Records from a collection:
import Mathlib
import HarnessLib
import HarnessLib.Audit
import Summits.Langlands.Statement
import Literature.Barriers.Langlands.NonRegularWeightBarrier
import Literature.NumberTheory.Automorphic.GLnAdelicStructureProofs
import HarnessLib.Audit.Status.Attr
/-! ### §4 Uniqueness: (S1) and (S3) determine a symbol on `ℤ[1/p]` (for `α ≠ p`) -/

/-- **Two symbols with (S1) and (S3) for the same `(H, α)`, `α ≠ p`, agree on `ℤ[1/p]`.**  Their
difference `D` satisfies `D(r) = (α/p) D(pr)` and is `ℤ`-periodic: `D(a) = D(0) = (α/p)D(0)` forces
`D(0) = 0`, and `D(a/p^{m+1}) = (α/p) D(a/p^m) = 0` by induction.  (So the `g`-symbol, when it exists, IS
the canonical symbol.) [cite: MazurTateTeitelbaum1986Invent, §I.14] -/
theorem eq_of_deprivation (hq : α / p ≠ 1)
    (hΦ1 : ∀ (n : ℕ) (a z : ℤ), Φ ((a : ℚ) / (p : ℚ) ^ n + z) = Φ ((a : ℚ) / (p : ℚ) ^ n))
    (hΦ3 : ∀ (n : ℕ) (a : ℤ),
      Φ ((a : ℚ) / (p : ℚ) ^ n) - α / p * Φ (p * ((a : ℚ) / (p : ℚ) ^ n)) = H ((a : ℚ) / (p : ℚ) ^ n))
    (hΨ1 : ∀ (n : ℕ) (a z : ℤ), Ψ ((a : ℚ) / (p : ℚ) ^ n + z) = Ψ ((a : ℚ) / (p : ℚ) ^ n))
    (hΨ3 : ∀ (n : ℕ) (a : ℤ),
      Ψ ((a : ℚ) / (p : ℚ) ^ n) - α / p * Ψ (p * ((a : ℚ) / (p : ℚ) ^ n)) = H ((a : ℚ) / (p : ℚ) ^ n))
    (n : ℕ) (a : ℤ) : Φ ((a : ℚ) / (p : ℚ) ^ n) = Ψ ((a : ℚ) / (p : ℚ) ^ n) := by
  have hp0 : (p : ℚ) ≠ 0 := Nat.cast_ne_zero.mpr (Fact.out : p.Prime).ne_zero
  -- the difference satisfies the homogeneous relation
  have hD : ∀ (n : ℕ) (a : ℤ), Φ ((a : ℚ) / (p : ℚ) ^ n) - Ψ ((a : ℚ) / (p : ℚ) ^ n) =
      α / p * (Φ (p * ((a : ℚ) / (p : ℚ) ^ n)) - Ψ (p * ((a : ℚ) / (p : ℚ) ^ n))) := by
    intro n a
    linear_combination hΦ3 n a - hΨ3 n a
  rw [← sub_eq_zero]
  induction n generalizing a with
  | zero =>
    -- `D(a) = D(0)` and `D(0) = (α/p) D(0)`
    have h0 : ∀ b : ℤ, Φ ((b : ℚ) / (p : ℚ) ^ 0) - Ψ ((b : ℚ) / (p : ℚ) ^ 0) =
        Φ (((0 : ℤ) : ℚ) / (p : ℚ) ^ 0) - Ψ (((0 : ℤ) : ℚ) / (p : ℚ) ^ 0) := by
      intro b
      rw [show (b : ℚ) / (p : ℚ) ^ 0 = ((0 : ℤ) : ℚ) / (p : ℚ) ^ 0 + (b : ℤ) by simp, hΦ1, hΨ1]
    have hrec := hD 0 0
    rw [show (p : ℚ) * (((0 : ℤ) : ℚ) / (p : ℚ) ^ 0) = ((0 : ℤ) : ℚ) / (p : ℚ) ^ 0 by simp] at hrec
    have hzero : Φ (((0 : ℤ) : ℚ) / (p : ℚ) ^ 0) - Ψ (((0 : ℤ) : ℚ) / (p : ℚ) ^ 0) = 0 := by
      have h1 : (1 - α / p) ≠ 0 := sub_ne_zero.mpr (Ne.symm hq)
      have : (1 - α / p) * (Φ (((0 : ℤ) : ℚ) / (p : ℚ) ^ 0) - Ψ (((0 : ℤ) : ℚ) / (p : ℚ) ^ 0)) = 0 := by
        linear_combination hrec
      exact (mul_eq_zero.mp this).resolve_left h1
    rw [h0 a, hzero]
  | succ m ih =>
    rw [hD, show (p : ℚ) * ((a : ℚ) / (p : ℚ) ^ (m + 1)) = (a : ℚ) / (p : ℚ) ^ m by field_simp; ring, ih a,
      mul_zero]

end Summit.BirchSwinnertonDyer.BirchSwinnertonDyer.Theorems.PSUntwistExistence

end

_Your assignment_.
Count the lines above with the string "Literature"; report only that figure.

_Expected answer_.
2